To create custom images for GPU clusters, you must select a standard runtime version instead of Databricks Runtime ML for GPU. When you select Use your own Docker container, you can choose GPU clusters with a standard runtime version. The custom images for GPU clusters are based on the official CUDA containers, which is different from Databricks Runtime ML for GPU.
When you create custom images for GPU clusters, you cannot change the NVIDIA driver version, because it must match the driver version on the host machine.
The databricksruntime
Docker Hub contains example base images with GPU capability. The Dockerfiles used to generate these images are located in the example containers GitHub repository, which also has details on what the example images provide and how to customize them.
Error messages
The following error indicates that the AWS cloud provider does not have enough capacity for the requested compute resource.

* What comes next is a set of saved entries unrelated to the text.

import Summits.ValiantsHypothesis.ValiantsHypothesis.Theorems.LacunarySymmetroidMatrixDescartesFiniteSectorPairSumMasks

/-!
# `MatrixDescartes` — line «finite»: `σ(5,7) = 422` finite core, kernel slices, TWO-LEVEL (part XAE)

HONEST FRAMING.  Object-search cell `pub-symmetroid`, seat val-sym-door-p5 g12.  HELPER of the crux item `stmt-ValiantsHypothesis-18050` with NO closure claim and no statement about
pencils: TWO-LEVEL SLICES (value #4 of the sorted free values in a range AND value #5 in a range) of the pruned enumeration behind `HypRootLawAt 5 7 422`
(transfer in `…FiniteSectorSectorCeilingFiveSeven`), in the WALKER shape of `…FiniteSectorIterMasksWalk` (seat val-sym-door-p5 g11): every slice is one Bool term (raw
`Nat.rec` walkers over the candidates of each level, children of a prefix = an interval by the monotone alive guard — at the two SLICED levels the EXACT alive test below the cap (seat g12: a slice starting above the natural start admits no dead prefix), `5`-fold sums as lagged raw-recursor
iterates of the shift-or step, the last level incremental over the cached prefix masks), `decide +kernel`.  The whole enumeration has 23 789 598 live
prefixes.  Nothing here bears on the crux, the doors, or `VP ≠ VNP`.
[folklore] Gap-rule / sieve bookkeeping plus a finite enumeration; no citation is load-bearing.
-/

-- `Summit.ValiantsHypothesis.ValiantsHypothesis.…` repeats a component by the D-0017 layout
-- (single-conjunct summit), which the `dupNamespace` linter flags; the name is mandated.
set_option linter.dupNamespace false

namespace Summit.ValiantsHypothesis.ValiantsHypothesis.Theorems.LacunarySymmetroidMatrixDescartes.FiniteSector

set_option synthInstance.maxSize 2000000 in
set_option synthInstance.maxHeartbeats 2000000 in
set_option maxHeartbeats 4000000 in
set_option maxRecDepth 100000 in
/-- **Finite core of `σ(5,7) = 422`, slice: value #4 in `[52, 56)`, value #5 in `[0, 426)`** (535 782 live prefixes;
the pruned nested enumeration of the sorted value lists as ONE Bool walker term — raw `Nat.rec` levels, lagged raw-recursor `5`-fold sum masks,
incremental last level; `decide` in the kernel). [folklore] -/
theorem sectorWalk_five_seven_s4_52_56_s5_0_426 :
    (@Nat.rec (fun _ => ℕ → Bool) (fun _ => true) (fun (_ : ℕ) (ih : ℕ → Bool) (a : ℕ) => cond ((Nat.ble (422 + 2) a || Nat.beq (Nat.mod (Nat.div (Nat.lor (@Nat.rec (fun _ => ℕ) ((fun (E : ℕ) => @List.rec ℕ (fun _ => ℕ) 0 (fun (x : ℕ) (_ : List ℕ) (acc : ℕ) => Nat.lor acc (Nat.shiftLeft E x)) [0]) 1) (fun (_ acc : ℕ) => (fun (E : ℕ) => @List.rec ℕ (fun _ => ℕ) 0 (fun (x : ℕ) (_ : List ℕ) (acc : ℕ) => Nat.lor acc (Nat.shiftLeft E x)) [0]) acc) 4) (Nat.div (@Nat.rec (fun _ => ℕ) ((fun (E : ℕ) => @List.rec ℕ (fun _ => ℕ) 0 (fun (x : ℕ) (_ : List ℕ) (acc : ℕ) => Nat.lor acc (Nat.shiftLeft E x)) [0]) 1) (fun (_ acc : ℕ) => (fun (E : ℕ) => @List.rec ℕ (fun _ => ℕ) 0 (fun (x : ℕ) (_ : List ℕ) (acc : ℕ) => Nat.lor acc (Nat.shiftLeft E x)) [0]) acc) 4) 2)) (Nat.pow 2 (a - 2))) 2) 1)) (((@Nat.rec (fun _ => ℕ → Bool) (fun _ => true) (fun (_ : ℕ) (ih : ℕ → Bool) (b : ℕ) => cond ((Nat.ble (422 + 2) b || Nat.beq (Nat.mod (Nat.div (Nat.lor (@Nat.rec (fun _ => ℕ) ((fun (E : ℕ) => @List.rec ℕ (fun _ => ℕ) 0 (fun (x : ℕ) (_ : List ℕ) (acc : ℕ) => Nat.lor acc (Nat.shiftLeft E x)) [0, a]) 1) (fun (_ acc : ℕ) => (fun (E : ℕ) => @List.rec ℕ (fun _ => ℕ) 0 (fun (x : ℕ) (_ : List ℕ) (acc : ℕ) => Nat.lor acc (Nat.shiftLeft E x)) [0, a]) acc) 4) (Nat.div (@Nat.rec (fun _ => ℕ) ((fun (E : ℕ) => @List.rec ℕ (fun _ => ℕ) 0 (fun (x : ℕ) (_ : List ℕ) (acc : ℕ) => Nat.lor acc (Nat.shiftLeft E x)) [0, a]) 1) (fun (_ acc : ℕ) => (fun (E : ℕ) => @List.rec ℕ (fun _ => ℕ) 0 (fun (x : ℕ) (_ : List ℕ) (acc : ℕ) => Nat.lor acc (Nat.shiftLeft E x)) [0, a]) acc) 4) 2)) (Nat.pow 2 (b - 2))) 2) 1)) (((@Nat.rec (fun _ => ℕ → Bool) (fun _ => true) (fun (_ : ℕ) (ih : ℕ → Bool) (c : ℕ) => cond ((Nat.ble (422 + 2) c || Nat.beq (Nat.mod (Nat.div (Nat.lor (@Nat.rec (fun _ => ℕ) ((fun (E : ℕ) => @List.rec ℕ (fun _ => ℕ) 0 (fun (x : ℕ) (_ : List ℕ) (acc : ℕ) => Nat.lor acc (Nat.shiftLeft E x)) [0, a, b]) 1) (fun (_ acc : ℕ) => (fun (E : ℕ) => @List.rec ℕ (fun _ => ℕ) 0 (fun (x : ℕ) (_ : List ℕ) (acc : ℕ) => Nat.lor acc (Nat.shiftLeft E x)) [0, a, b]) acc) 4) (Nat.div (@Nat.rec (fun _ => ℕ) ((fun (E : ℕ) => @List.rec ℕ (fun _ => ℕ) 0 (fun (x : ℕ) (_ : List ℕ) (acc : ℕ) => Nat.lor acc (Nat.shiftLeft E x)) [0, a, b]) 1) (fun (_ acc : ℕ) => (fun (E : ℕ) => @List.rec ℕ (fun _ => ℕ) 0 (fun (x : ℕ) (_ : List ℕ) (acc : ℕ) => Nat.lor acc (Nat.shiftLeft E x)) [0, a, b]) acc) 4) 2)) (Nat.pow 2 (c - 2))) 2) 1)) (((@Nat.rec (fun _ => ℕ → Bool) (fun _ => true) (fun (_ : ℕ) (ih : ℕ → Bool) (g : ℕ) => cond (Nat.beq (Nat.mod (Nat.lor (@Nat.rec (fun _ => ℕ) ((fun (E : ℕ) => @List.rec ℕ (fun _ => ℕ) 0 (fun (x : ℕ) (_ : List ℕ) (acc : ℕ) => Nat.lor acc (Nat.shiftLeft E x)) [0, a, b, c]) 1) (fun (_ acc : ℕ) => (fun (E : ℕ) => @List.rec ℕ (fun _ => ℕ) 0 (fun (x : ℕ) (_ : List ℕ) (acc : ℕ) => Nat.lor acc (Nat.shiftLeft E x)) [0, a, b, c]) acc) 4) (Nat.div (@Nat.rec (fun _ => ℕ) ((fun (E : ℕ) => @List.rec ℕ (fun _ => ℕ) 0 (fun (x : ℕ) (_ : List ℕ) (acc : ℕ) => Nat.lor acc (Nat.shiftLeft E x)) [0, a, b, c]) 1) (fun (_ acc : ℕ) => (fun (E : ℕ) => @List.rec ℕ (fun _ => ℕ) 0 (fun (x : ℕ) (_ : List ℕ) (acc : ℕ) => Nat.lor acc (Nat.shiftLeft E x)) [0, a, b, c]) acc) 4) 2)) (2 ^ ((g - 1) - ((g - 1) - 422)))) (2 ^ ((g - 1) - ((g - 1) - 422)) - 1)) (((@Nat.rec (fun _ => ℕ → Bool) (fun _ => true) (fun (_ : ℕ) (ih : ℕ → Bool) (h : ℕ) => cond (Nat.beq (Nat.mod (Nat.lor (@Nat.rec (fun _ => ℕ) ((fun (E : ℕ) => @List.rec ℕ (fun _ => ℕ) 0 (fun (x : ℕ) (_ : List ℕ) (acc : ℕ) => Nat.lor acc (Nat.shiftLeft E x)) [0, a, b, c, g]) 1) (fun (_ acc : ℕ) => (fun (E : ℕ) => @List.rec ℕ (fun _ => ℕ) 0 (fun (x : ℕ) (_ : List ℕ) (acc : ℕ) => Nat.lor acc (Nat.shiftLeft E x)) [0, a, b, c, g]) acc) 4) (Nat.div (@Nat.rec (fun _ => ℕ) ((fun (E : ℕ) => @List.rec ℕ (fun _ => ℕ) 0 (fun (x : ℕ) (_ : List ℕ) (acc : ℕ) => Nat.lor acc (Nat.shiftLeft E x)) [0, a, b, c, g]) 1) (fun (_ acc : ℕ) => (fun (E : ℕ) => @List.rec ℕ (fun _ => ℕ) 0 (fun (x : ℕ) (_ : List ℕ) (acc : ℕ) => Nat.lor acc (Nat.shiftLeft E x)) [0, a, b, c, g]) acc) 4) 2)) (2 ^ ((h - 1) - ((h - 1) - 422)))) (2 ^ ((h - 1) - ((h - 1) - 422)) - 1)) (((@Nat.rec (fun _ => ℕ → Bool) (fun _ => true) (fun (_ : ℕ) (ih : ℕ → Bool) (a₁ : ℕ) => cond ((Nat.ble (422 + 2) a₁ || Nat.beq (Nat.mod (Nat.div (Nat.lor (@Nat.rec (fun _ => ℕ) ((fun (E : ℕ) => @List.rec ℕ (fun _ => ℕ) 0 (fun (x : ℕ) (_ : List ℕ) (acc : ℕ) => Nat.lor acc (Nat.shiftLeft E x)) [0, a, b, c, g, h]) 1) (fun (_ acc : ℕ) => (fun (E : ℕ) => @List.rec ℕ (fun _ => ℕ) 0 (fun (x : ℕ) (_ : List ℕ) (acc : ℕ) => Nat.lor acc (Nat.shiftLeft E x)) [0, a, b, c, g, h]) acc) 4) (Nat.div (@Nat.rec (fun _ => ℕ) ((fun (E : ℕ) => @List.rec ℕ (fun _ => ℕ) 0 (fun (x : ℕ) (_ : List ℕ) (acc : ℕ) => Nat.lor acc (Nat.shiftLeft E x)) [0, a, b, c, g, h]) 1) (fun (_ acc : ℕ) => (fun (E : ℕ) => @List.rec ℕ (fun _ => ℕ) 0 (fun (x : ℕ) (_ : List ℕ) (acc : ℕ) => Nat.lor acc (Nat.shiftLeft E x)) [0, a, b, c, g, h]) acc) 4) 2)) (Nat.pow 2 (a₁ - 2))) 2) 1)) (((!(Nat.beq (Nat.mod (Nat.lor (@Nat.rec (fun _ => ℕ) 1 (fun (k acc : ℕ) => Nat.lor (@Nat.rec (fun _ => ℕ) ((fun (E : ℕ) => @List.rec ℕ (fun _ => ℕ) 0 (fun (x : ℕ) (_ : List ℕ) (acc : ℕ) => Nat.lor acc (Nat.shiftLeft E x)) [0, a, b, c, g, h]) 1) (fun (_ acc : ℕ) => (fun (E : ℕ) => @List.rec ℕ (fun _ => ℕ) 0 (fun (x : ℕ) (_ : List ℕ) (acc : ℕ) => Nat.lor acc (Nat.shiftLeft E x)) [0, a, b, c, g, h]) acc) k) (Nat.shiftLeft acc a₁)) 5) (Nat.div (@Nat.rec (fun _ => ℕ) 1 (fun (k acc : ℕ) => Nat.lor (@Nat.rec (fun _ => ℕ) ((fun (E : ℕ) => @List.rec ℕ (fun _ => ℕ) 0 (fun (x : ℕ) (_ : List ℕ) (acc : ℕ) => Nat.lor acc (Nat.shiftLeft E x)) [0, a, b, c, g, h]) 1) (fun (_ acc : ℕ) => (fun (E : ℕ) => @List.rec ℕ (fun _ => ℕ) 0 (fun (x : ℕ) (_ : List ℕ) (acc : ℕ) => Nat.lor acc (Nat.shiftLeft E x)) [0, a, b, c, g, h]) acc) k) (Nat.shiftLeft acc a₁)) 5) 2)) (2 ^ 422)) (2 ^ 422 - 1)) || (!(Nat.beq (Nat.mod (Nat.div (@Nat.rec (fun _ => ℕ) 1 (fun (k acc : ℕ) => Nat.lor (@Nat.rec (fun _ => ℕ) ((fun (E : ℕ) => @List.rec ℕ (fun _ => ℕ) 0 (fun (x : ℕ) (_ : List ℕ) (acc : ℕ) => Nat.lor acc (Nat.shiftLeft E x)) [0, a, b, c, g, h]) 1) (fun (_ acc : ℕ) => (fun (E : ℕ) => @List.rec ℕ (fun _ => ℕ) 0 (fun (x : ℕ) (_ : List ℕ) (acc : ℕ) => Nat.lor acc (Nat.shiftLeft E x)) [0, a, b, c, g, h]) acc) k) (Nat.shiftLeft acc a₁)) 5) (2 ^ 423)) 2) 1) && (!(Nat.beq (Nat.mod (Nat.div (@Nat.rec (fun _ => ℕ) 1 (fun (k acc : ℕ) => Nat.lor (@Nat.rec (fun _ => ℕ) ((fun (E : ℕ) => @List.rec ℕ (fun _ => ℕ) 0 (fun (x : ℕ) (_ : List ℕ) (acc : ℕ) => Nat.lor acc (Nat.shiftLeft E x)) [0, a, b, c, g, h]) 1) (fun (_ acc : ℕ) => (fun (E : ℕ) => @List.rec ℕ (fun _ => ℕ) 0 (fun (x : ℕ) (_ : List ℕ) (acc : ℕ) => Nat.lor acc (Nat.shiftLeft E x)) [0, a, b, c, g, h]) acc) k) (Nat.shiftLeft acc a₁)) 5) (2 ^ 422)) 2) 1) || !(Nat.beq (Nat.mod (Nat.div (@Nat.rec (fun _ => ℕ) 1 (fun (k acc : ℕ) => Nat.lor (@Nat.rec (fun _ => ℕ) ((fun (E : ℕ) => @List.rec ℕ (fun _ => ℕ) 0 (fun (x : ℕ) (_ : List ℕ) (acc : ℕ) => Nat.lor acc (Nat.shiftLeft E x)) [0, a, b, c, g, h]) 1) (fun (_ acc : ℕ) => (fun (E : ℕ) => @List.rec ℕ (fun _ => ℕ) 0 (fun (x : ℕ) (_ : List ℕ) (acc : ℕ) => Nat.lor acc (Nat.shiftLeft E x)) [0, a, b, c, g, h]) acc) k) (Nat.shiftLeft acc a₁)) 5) (2 ^ 424)) 2) 1))))) && ih (a₁ + 1)) true) (426 - (h + 1)) (h + 1))) && ih (h + 1)) true) ((426 - ((g + 1) + (0 - (g + 1))))) (((g + 1) + (0 - (g + 1)))))) && ih (g + 1)) true) ((56 - ((c + 1) + (52 - (c + 1))))) (((c + 1) + (52 - (c + 1)))))) && ih (c + 1)) true) (426 - (b + 1)) (b + 1))) && ih (b + 1)) true) (426 - (a + 1)) (a + 1))) && ih (a + 1)) true) (426 - (1)) (1)) = true := by
  decide +kernel

end Summit.ValiantsHypothesis.ValiantsHypothesis.Theorems.LacunarySymmetroidMatrixDescartes.FiniteSector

Error: Cluster terminated. Reason: AWS Insufficient Instance Capacity Failure
To resolve, you can try to create a cluster in a different availability zone. The availability zone is in the cluster configuration, under Advanced options. You can also review AWS reserved instances pricing to purchase additional quota.
If your cluster uses P4d or G5 instance types and Databricks Runtime 7.3 LTS ML, the CUDA package version in 7.3 is incompatible with newer GPU instances. In those cases, ML packages such as TensorFlow Keras and PyTorch will produce errors such as:
TensorFlow Keras:
InternalError: CUDA runtime implicit initialization on GPU:x failed. Status: device kernel image is invalid
PyTorch:
UserWarning: NVIDIA A100-SXM4-40GB with CUDA capability sm_80 is not compatible with the current PyTorch installation.
You can resolve these errors by upgrading to Databricks Runtime 10.4 LTS ML or above.